== Segment start ==
/-! ## Kim's theorem -/

/-- **The key estimate.** Let `f` be real entire with `‖f‖ ≤ C e^{‖z‖^ρ}` (`0 ≤ ρ < 2`), no
derivative vanishing identically, and all zeros of all derivatives in `|Im z| ≤ Δ` (`Δ ≥ 0`). Fix
`u ∈ ℂ` and `R > 0`. Then there is `K` such that for every `n ≥ 1` for which `f^{(n)}` has a zero
`w` with `|w| < R`, `Im w > 0`, one has `‖f(u)‖ ≤ C e^{K} e^{−n}`. (Jensen chain, Gontcharoff's
estimate on the disc `|z| ≤ |u| + L`, `L = |u| + R + 2Δ + 2Δ√n`, and Cauchy's estimate with
radius `e² L`.) [cite: KiKim2000, §2 proof of Thm. 2.1] -/
theorem norm_le_exp_neg_of_nonreal_zero {f : ℂ → ℂ} (hf : Differentiable ℂ f) {ρ C : ℝ}
    (hρ0 : 0 ≤ ρ) (hρ : ρ < 2) (hgr : ∀ z, ‖f z‖ ≤ C * Real.exp (‖z‖ ^ ρ))
    (hreal : ∀ x : ℝ, (f x).im = 0) (hnz : ∀ n : ℕ, iteratedDeriv n f ≠ 0) {Δ : ℝ} (hΔ : 0 ≤ Δ)
    (hstrip : ∀ (k : ℕ) (z : ℂ), iteratedDeriv k f z = 0 → |z.im| ≤ Δ) (u : ℂ) {R : ℝ}
    (hR : 0 < R) :
    ∃ K : ℝ, ∀ n : ℕ, 1 ≤ n → (∃ w : ℂ, ‖w‖ < R ∧ iteratedDeriv n f w = 0 ∧ 0 < w.im) →
      ‖f u‖ ≤ C * Real.exp K * Real.exp (-(n : ℝ)) := by
  have hC : 0 ≤ C := growthConst_nonneg hgr
  -- constants
  set A : ℝ := ‖u‖ + R + 2 * Δ with hA
  set B : ℝ := 2 * Δ with hB
  have hApos : 0 < A := by positivity
  have hB0 : 0 ≤ B := by positivity
  set a : ℝ := ‖u‖ + (1 + Real.exp 2) * A with ha
  set b : ℝ := (1 + Real.exp 2) * B with hb
  have ha0 : 0 ≤ a := by positivity
  have hb0 : 0 ≤ b := by positivity
  obtain ⟨K, hK0, hK⟩ :=
    exists_rpow_le_eps_mul_sq_add hρ0 hρ (ε := 1 / (2 * b ^ 2 + 2)) (by positivity)
  refine ⟨K + a ^ 2, fun n hn ⟨w, hwR, hw0, hwim⟩ ↦ ?_⟩
  obtain ⟨z, hzn, hzero, hpos, hrel⟩ := exists_jensen_chain hf hρ0 hρ hgr hreal hnz n hwim hw0
  -- the variation of the chain
  set V : ℝ := ∑ k ∈ Finset.range n, ‖z k - z (k + 1)‖ with hV
  have hV0 : 0 ≤ V := Finset.sum_nonneg fun k _ ↦ norm_nonneg _
  have hz0im : (z 0).im ≤ Δ :=
    (le_abs_self _).trans (hstrip 0 (z 0) (hzero 0 (Nat.zero_le _)))
  have hVle : V ≤ Δ * (1 + Real.sqrt n) :=
    (chain_variation_le hpos hrel).trans (mul_le_mul_of_nonneg_right hz0im (by positivity))
  set L : ℝ := A + B * Real.sqrt n with hL
  have hLpos : 0 < L := by positivity
  have hVL : R + 2 * V ≤ L - ‖u‖ := by
    rw [hL, hA, hB]; nlinarith [Real.sqrt_nonneg (n : ℝ)]
  -- all points of the chain are within `V` of `w = z n`
  have hzk : ∀ k ≤ n, ‖z k - z n‖ ≤ V := by
    intro k hk
    have h := dist_le_Ico_sum_dist z hk
    rw [dist_eq_norm] at h
    refine h.trans ?_
    simp only [dist_eq_norm]
    refine Finset.sum_le_sum_of_subset_of_nonneg ?_ fun i _ _ ↦ norm_nonneg _
    rw [Finset.range_eq_Ico]
    exact Finset.Ico_subset_Ico_left (Nat.zero_le _)
  have hznorm : ∀ k ≤ n, ‖z k‖ ≤ R + V := by
    intro k hk
    calc ‖z k‖ = ‖(z k - z n) + z n‖ := by rw [sub_add_cancel]
      _ ≤ ‖z k - z n‖ + ‖z n‖ := norm_add_le _ _
      _ ≤ V + R := add_le_add (hzk k hk) (by rw [hzn]; exact hwR.le)
      _ = R + V := add_comm _ _
  -- the convex set and memberships
  set Kset : Set ℂ := closedBall (0 : ℂ) (‖u‖ + L) with hKset
  have hKconv : Convex ℝ Kset := convex_closedBall _ _
  have hmemz : ∀ k ≤ n, z k ∈ Kset := fun k hk ↦ by
    rw [hKset, mem_closedBall_zero_iff]
    have := hznorm k hk
    linarith [norm_nonneg u]
  have hmemu : u ∈ Kset := by
    rw [hKset, mem_closedBall_zero_iff]; linarith
  -- write `n = j + 1`
  obtain ⟨j, rfl⟩ : ∃ j, n = j + 1 := ⟨n - 1, by omega⟩
  -- Cauchy's estimate on `Kset` with radius `s = e² L`
  set s : ℝ := Real.exp 2 * L with hs
  have hspos : 0 < s := by positivity
  have hM : ∀ v ∈ Kset, ‖iteratedDeriv (j + 1) f v‖ ≤
      (j + 1).factorial * (C * Real.exp ((‖u‖ + L + s) ^ ρ)) / s ^ (j + 1) := fun v hv ↦
    norm_iteratedDeriv_le_of_growth hf hρ0 hgr (j + 1) hspos
      (by rw [hKset, mem_closedBall_zero_iff] at hv; exact hv)
  -- Gontcharoff
  have hG := gontcharoff_norm_le hKconv j hf z (fun k hk ↦ hmemz k (by omega))
    (fun k hk ↦ hzero k (by omega)) hM hmemu
  -- the variation entering Gontcharoff's estimate is at most `L`
  have hvar : ‖u - z 0‖ + ∑ k ∈ Finset.range j, ‖z k - z (k + 1)‖ ≤ L := by
    have h1 : ∑ k ∈ Finset.range j, ‖z k - z (k + 1)‖ ≤ V := by
      rw [hV]
      exact Finset.sum_le_sum_of_subset_of_nonneg (Finset.range_subset_range.2 (Nat.le_succ j))
        fun i _ _ ↦ norm_nonneg _
    have h2 : ‖u - z 0‖ ≤ ‖u‖ + (R + V) :=
      (norm_sub_le _ _).trans (add_le_add le_rfl (hznorm 0 (Nat.zero_le _)))
    linarith
  have hvar0 : 0 ≤ ‖u - z 0‖ + ∑ k ∈ Finset.range j, ‖z k - z (k + 1)‖ := by positivity
  -- combine: `‖f u‖ ≤ C e^{(‖u‖ + L + s)^ρ} (L/s)^{j+1}`
  have hLne : L ≠ 0 := hLpos.ne'
  have hsne : s ≠ 0 := hspos.ne'
  have he2 : Real.exp 2 ≠ 0 := (Real.exp_pos 2).ne'
  have hLs : L / s = Real.exp (-2) := by
    rw [hs, Real.exp_neg]; field_simp
  have hstep1 : ‖f u‖ ≤ C * Real.exp ((‖u‖ + L + s) ^ ρ) * Real.exp (-2) ^ (j + 1) := by
    calc ‖f u‖ ≤ (j + 1).factorial * (C * Real.exp ((‖u‖ + L + s) ^ ρ)) / s ^ (j + 1) *
          (‖u - z 0‖ + ∑ k ∈ Finset.range j, ‖z k - z (k + 1)‖) ^ (j + 1) /
            (j + 1).factorial := hG
      _ ≤ (j + 1).factorial * (C * Real.exp ((‖u‖ + L + s) ^ ρ)) / s ^ (j + 1) *
          L ^ (j + 1) / (j + 1).factorial := by
          gcongr
      _ = C * Real.exp ((‖u‖ + L + s) ^ ρ) * (L / s) ^ (j + 1) := by
          have hfact : ((j + 1).factorial : ℝ) ≠ 0 := by positivity
          rw [div_pow]
          field_simp
      _ = C * Real.exp ((‖u‖ + L + s) ^ ρ) * Real.exp (-2) ^ (j + 1) := by rw [hLs]
  -- the exponent: `(‖u‖ + L + s)^ρ ≤ (j+1) + a² + K`
  have hE : ‖u‖ + L + s = a + b * Real.sqrt (j + 1 : ℕ) := by
    rw [hs, hL, ha, hb]; ring
  have hexp : (‖u‖ + L + s) ^ ρ ≤ ((j + 1 : ℕ) : ℝ) + a ^ 2 + K := by
    rw [hE]
    set N : ℝ := ((j + 1 : ℕ) : ℝ) with hN
    set q : ℝ := Real.sqrt N with hq
    have hN0 : 0 ≤ N := Nat.cast_nonneg _
    have hq0 : 0 ≤ q := Real.sqrt_nonneg _
    have hx : 0 ≤ a + b * q := by positivity
    refine (hK _ hx).trans ?_
    have hsq : (a + b * q) ^ 2 ≤ 2 * a ^ 2 + 2 * b ^ 2 * N := by
      have e : q ^ 2 = N := Real.sq_sqrt hN0
      have h3 : (a + b * q) ^ 2 = 2 * a ^ 2 + 2 * b ^ 2 * q ^ 2 - (a - b * q) ^ 2 := by ring
      rw [h3, e]
      linarith [sq_nonneg (a - b * q)]
    have hden : 0 < 2 * b ^ 2 + 2 := by positivity
    have h1 : 1 / (2 * b ^ 2 + 2) * (a + b * q) ^ 2 ≤ N + a ^ 2 := by
      calc 1 / (2 * b ^ 2 + 2) * (a + b * q) ^ 2
          ≤ 1 / (2 * b ^ 2 + 2) * (2 * a ^ 2 + 2 * b ^ 2 * N) :=
            mul_le_mul_of_nonneg_left hsq (by positivity)
        _ ≤ N + a ^ 2 := by
            rw [div_mul_eq_mul_div, one_mul, div_le_iff₀ hden]
            have h4 : (N + a ^ 2) * (2 * b ^ 2 + 2) =
                2 * a ^ 2 + 2 * b ^ 2 * N + (2 * N + 2 * a ^ 2 * b ^ 2) := by ring
            rw [h4]
            have h5 : 0 ≤ 2 * N + 2 * a ^ 2 * b ^ 2 := by positivity
            linarith
    linarith
  -- conclude
  calc ‖f u‖ ≤ C * Real.exp ((‖u‖ + L + s) ^ ρ) * Real.exp (-2) ^ (j + 1) := hstep1
    _ ≤ C * Real.exp (((j + 1 : ℕ) : ℝ) + a ^ 2 + K) * Real.exp (-2) ^ (j + 1) := by
        gcongr
    _ = C * Real.exp (K + a ^ 2) * Real.exp (-((j + 1 : ℕ) : ℝ)) := by
        have key : Real.exp (((j + 1 : ℕ) : ℝ) + a ^ 2 + K) * Real.exp (-2) ^ (j + 1) =
            Real.exp (K + a ^ 2) * Real.exp (-((j + 1 : ℕ) : ℝ)) := by
          rw [← Real.exp_nat_mul, ← Real.exp_add, ← Real.exp_add]
          congr 1
          push_cast
          ring
        rw [mul_assoc, key, ← mul_assoc]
== Segment end ==
Exercise details: The output must consist solely of the lines from the one containing "have key : Real.exp" through the end of the listing, unaltered.

Result below:
        have key : Real.exp (((j + 1 : ℕ) : ℝ) + a ^ 2 + K) * Real.exp (-2) ^ (j + 1) =
            Real.exp (K + a ^ 2) * Real.exp (-((j + 1 : ℕ) : ℝ)) := by
          rw [← Real.exp_nat_mul, ← Real.exp_add, ← Real.exp_add]
          congr 1
          push_cast
          ring
        rw [mul_assoc, key, ← mul_assoc]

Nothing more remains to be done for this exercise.